**** Records for processing ****

/-- Union of the table cliques with the listed indices. [folklore] -/
def covMask (tab : ℕ → ℕ) : List ℕ → ℕ
  | [] => 0
  | i :: L => tab i ||| covMask tab L

/-- Total weight of the listed (index, weight) pairs whose clique contains `v`. [folklore] -/
def wdeg (tab : ℕ → ℕ) (v : ℕ) : List (ℕ × ℕ) → ℕ
  | [] => 0
  | iw :: L => (if (tab iw.1).testBit v then iw.2 else 0) + wdeg tab v L

/-- Total weight of the listed (index, weight) pairs. [folklore] -/
def wsum : List (ℕ × ℕ) → ℕ
  | [] => 0
  | iw :: L => iw.2 + wsum L

/-- The clique table is sound: every `tab i` (`i < m`) is a mask on vertices `< n` all of whose members are pairwise flagged
adjacent (each member's mask lies inside the closed neighbourhood of every member `a < n`). [folklore] -/
def tabOK (adj tab : ℕ → ℕ) (m n : ℕ) : Bool :=
  (List.range m).all fun i =>
    decide (tab i < 2 ^ n) && (List.range n).all fun a => !(tab i).testBit a || ((tab i) &&& (adj a ||| 2 ^ a) == tab i)

/-- **The checker.** `c.check adj tab m vs P k = true` certifies: no `adj`-independent set of `k` listed vertices inside the mask `P`
(`Cert.sound`, given `tabOK adj tab m n`). [folklore] -/
def Cert.check (adj tab : ℕ → ℕ) (m : ℕ) (vs : List ℕ) : Cert → ℕ → ℕ → Bool
  | cov L, P, k => decide (L.length < k) && L.all (· < m) && (P &&& covMask tab L == P)
  | fcov D L, P, k =>
      decide (wsum L < k * D) && L.all (fun iw => iw.1 < m) && vs.all fun v => !P.testBit v || decide (D ≤ wdeg tab v L)
  | br _ _ _, _, 0 => false
  | br v cin cout, P, k + 1 =>
      P.testBit v && cin.check adj tab m vs ((P.ldiff (adj v)).ldiff (2 ^ v)) k && cout.check adj tab m vs (P.ldiff (2 ^ v)) (k + 1)
  | auto, P, k => mcq adj vs k P

/-! ## Soundness of the certificate checker -/

section CertSound

variable {adj tab : ℕ → ℕ} {m n : ℕ} {vs : List ℕ}

/-- A sound table lists weak cliques. [folklore] -/
theorem weakClique_of_tabOK (h : tabOK adj tab m n = true) {i : ℕ} (hi : i < m) : WeakClique adj (tab i) := by
  intro a b ha hb hab
  simp only [tabOK, List.all_eq_true, List.mem_range, Bool.and_eq_true, decide_eq_true_eq] at h
  obtain ⟨hlt, hall⟩ := h i hi
  have han : a < n := by
    by_contra hna
    have h2 : tab i < 2 ^ a := lt_of_lt_of_le hlt (Nat.pow_le_pow_right (by decide) (not_lt.1 hna))
    rw [Nat.testBit_lt_two_pow h2] at ha
    exact Bool.false_ne_true ha
  have hsub := hall a han
  rw [ha] at hsub
  simp only [Bool.not_true, Bool.false_or, beq_iff_eq] at hsub
  have h3 := congrArg (fun x => x.testBit b) hsub
  simp only [Nat.testBit_land, hb, Bool.true_and, Nat.testBit_lor, Nat.testBit_two_pow, Bool.or_eq_true,
    decide_eq_true_eq] at h3
  rcases h3 with h3 | h3
  · exact Or.inl h3
  · exact absurd h3 hab

/-- Membership in the union of the listed cliques. [folklore] -/
theorem exists_of_covMask_testBit (tab : ℕ → ℕ) :
    ∀ (L : List ℕ) (a : ℕ), (covMask tab L).testBit a = true → ∃ i ∈ L, (tab i).testBit a = true
  | [], a, h => by simp [covMask] at h
  | i :: L, a, h => by
      simp only [covMask, Nat.testBit_lor, Bool.or_eq_true] at h
      rcases h with h | h
      · exact ⟨i, by simp, h⟩
      · obtain ⟨j, hj, hja⟩ := exists_of_covMask_testBit tab L a h
        exact ⟨j, by simp [hj], hja⟩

****

#### What the exercise asks:
Up to and including the line with "def wdeg (tab", repeat the data exactly, starting from its first line; nothing else belongs in the response.

#### Exercise answer:
/-- Union of the table cliques with the listed indices. [folklore] -/
def covMask (tab : ℕ → ℕ) : List ℕ → ℕ
  | [] => 0
  | i :: L => tab i ||| covMask tab L

/-- Total weight of the listed (index, weight) pairs whose clique contains `v`. [folklore] -/
def wdeg (tab : ℕ → ℕ) (v : ℕ) : List (ℕ × ℕ) → ℕ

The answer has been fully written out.